Signalement des vulnérabilités : les obligations du Cyber Résilience Act
Le CRA impose le signalement des vulnérabilités activement exploitées dans un délai de 24 heures. Procedure, destinataires et sanctions détaillées.
- Qu’est-ce qu’une vulnérabilité activement exploitée ?
- La procédure de signalement en trois étapes
- Le rôle de l’ENISA et des CSIRT
- L’obligation d’informer les utilisateurs
- La divulgation coordonnée des vulnérabilités
- Articulation avec NIS 2 et les notifications RGPD
- Sanctions en cas de non-respect
- Ce que votre équipe sécurité doit mettre en place
- Conclusion
Le Cyber Résilience Act (règlement (UE) 2024/2847) instaure un cadre juridique ambitieux pour la sécurité des produits comportant des éléments numériques au sein de l’Union européenne. Parmi les obligations les plus structurantes du texte, le signalement des vulnérabilités activement exploitées constitue sans doute celle qui aura l’impact opérationnel le plus immédiat pour les fabricants et les éditeurs de logiciels. Avec un délai initial de 24 heures pour effectuer une première notification, le CRA impose un rythme qui ne laissé aucune place à l’improvisation.
Voyons en détail ce que ces obligations impliquent et ce que votre équipe sécurité doit concrètement mettre en place.

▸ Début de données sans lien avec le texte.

import Summits.Ventures.QEC.Census.CertCoverChecks
import Summits.Ventures.QEC.Census.BB.BB288.CoverWitOK2
import Summits.Ventures.QEC.Census.BB.BB288.CoverAuts
import Summits.Ventures.QEC.Census.BB.BB288.CoverReps
import Summits.Ventures.QEC.Census.BB.BB288.CoverFound2A
import Summits.Ventures.QEC.Census.BB.BB288.CoverFound2B
import Summits.Ventures.QEC.Census.BB.BB288.CoverWit2A
import Summits.Ventures.QEC.Census.BB.BB288.CoverWit2B
import Summits.Ventures.QEC.Census.BB.BB288.CoverWit1
import Summits.Ventures.QEC.Census.BB.BB288.CoverL21D00
import Summits.Ventures.QEC.Census.BB.BB288.CoverL21D01
import Summits.Ventures.QEC.Census.BB.BB288.CoverL21D02
import Summits.Ventures.QEC.Census.BB.BB288.CoverL21D03
import Summits.Ventures.QEC.Census.BB.BB288.CoverL21D04
import Summits.Ventures.QEC.Census.BB.BB288.CoverL21D05
import Summits.Ventures.QEC.Census.BB.BB288.CoverL21D06
import HarnessLib

set_option Elab.async false

/-!
# `[[288,12,18]]` cover certificate — VERDICTS of the witness tables: every FOUND₂ word is carried by a listed translation
shadow to its level-2→1 representative (`wit2_ok`, in CoverWitOK2, re-exported by import); every word generated by a level-2→1
problem is carried to its level-1→0 representative (`wit1_ok`, here).
(qec-search-9 g3 frozen module, split in two by g4 for the farm's time budget; theorem names unchanged.)
-/

namespace Summit.Ventures.QEC.Census.BB288Cover

open Summit.Ventures.QEC.Census

set_option maxHeartbeats 400000000 in
/-- The level-1 witness table is valid. -/
theorem wit1_ok : witnessOK 144 permqs reps1 wit1 = true := by
  decide +kernel

end Summit.Ventures.QEC.Census.BB288Cover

Qu’est-ce qu’une vulnérabilité activement exploitée ?
Le CRA définit la notion de vulnérabilité activement exploitée de manière precise. Il s’agit d’une vulnérabilité pour laquelle il existe des preuves fiables qu’un acteur malveillant l’a exploitée dans un système sans l’autorisation du propriétaire de ce système. Cette définition est importante, car elle distingue la vulnérabilité connue mais non exploitée – qui relève d’autres obligations – de celle qui fait l’objet d’une exploitation active et qui déclenche les obligations de signalement accélère.
Concrètement, cela signifie que la découverte d’une faille dans votre code, aussi critique soit-elle, ne déclenche pas en elle-même l’obligation de notification en 24 heures. C’est l’exploitation effective de cette faille par un tiers malveillant qui fait basculer la situation dans le régime de signalement accélère. Le CRA prévoit également un signalement pour les vulnérabilités non exploitées, mais selon un calendrier moins contraint.
En pratique, votre équipe doit être en mesure de déterminer rapidement si une vulnérabilité fait l’objet d’une exploitation active. Cela suppose une capacité de détection et d’analyse structurée en amont.
La procédure de signalement en trois étapes
Le CRA structuré le signalement des vulnérabilités activement exploitées en trois phases distinctes, chacune assortie d’un délai strict. Ce mécanisme est directement inspiré de la procédure de notification des incidents de sécurité prévue par la directive NIS 2, adaptée au contexte spécifique des vulnérabilités produit.
Étape 1 : Alerte précoce – 24 heures
Dans les 24 heures suivant la prise de connaissance de la vulnérabilité activement exploitée, le fabricant doit transmettre une alerte précoce (early warning) à l’équipe CSIRT désignée par son État membre et à l’ENISA. Cette alerte doit contenir au minimum :
- les informations générales sur le produit concerné (identité du fabricant, identification du produit) ;
- des informations préliminaires sur la nature de la vulnérabilité ;
- des informations sur la nature de l’exploitation observee ;
- toute mesure corrective ou d’attenuation déjà prise ou envisagée.
L’objectif de cette première notification n’est pas d’être exhaustif. Il s’agit d’alerter les autorités suffisamment tot pour qu’elles puissent évaluer le risque systémique et, le cas échéant, prendre des mesures de coordination à l’échelle européenne.
Étape 2 : Notification complète – 72 heures
Dans les 72 heures suivant la prise de connaissance, le fabricant doit transmettre une notification complète. Celle-ci doit inclure :
- une description détaillée de la vulnérabilité, y compris sa sévérité et son impact potentiel ;
- des informations sur tout acteur malveillant ayant exploite la vulnérabilité, si ces informations sont disponibles ;
- des détails techniques sur l’exploitation observee ;
- les mesures correctives appliquées ou en cours de déploiement ;
- les éventuelles vulnérabilités associées ou connexes identifiées.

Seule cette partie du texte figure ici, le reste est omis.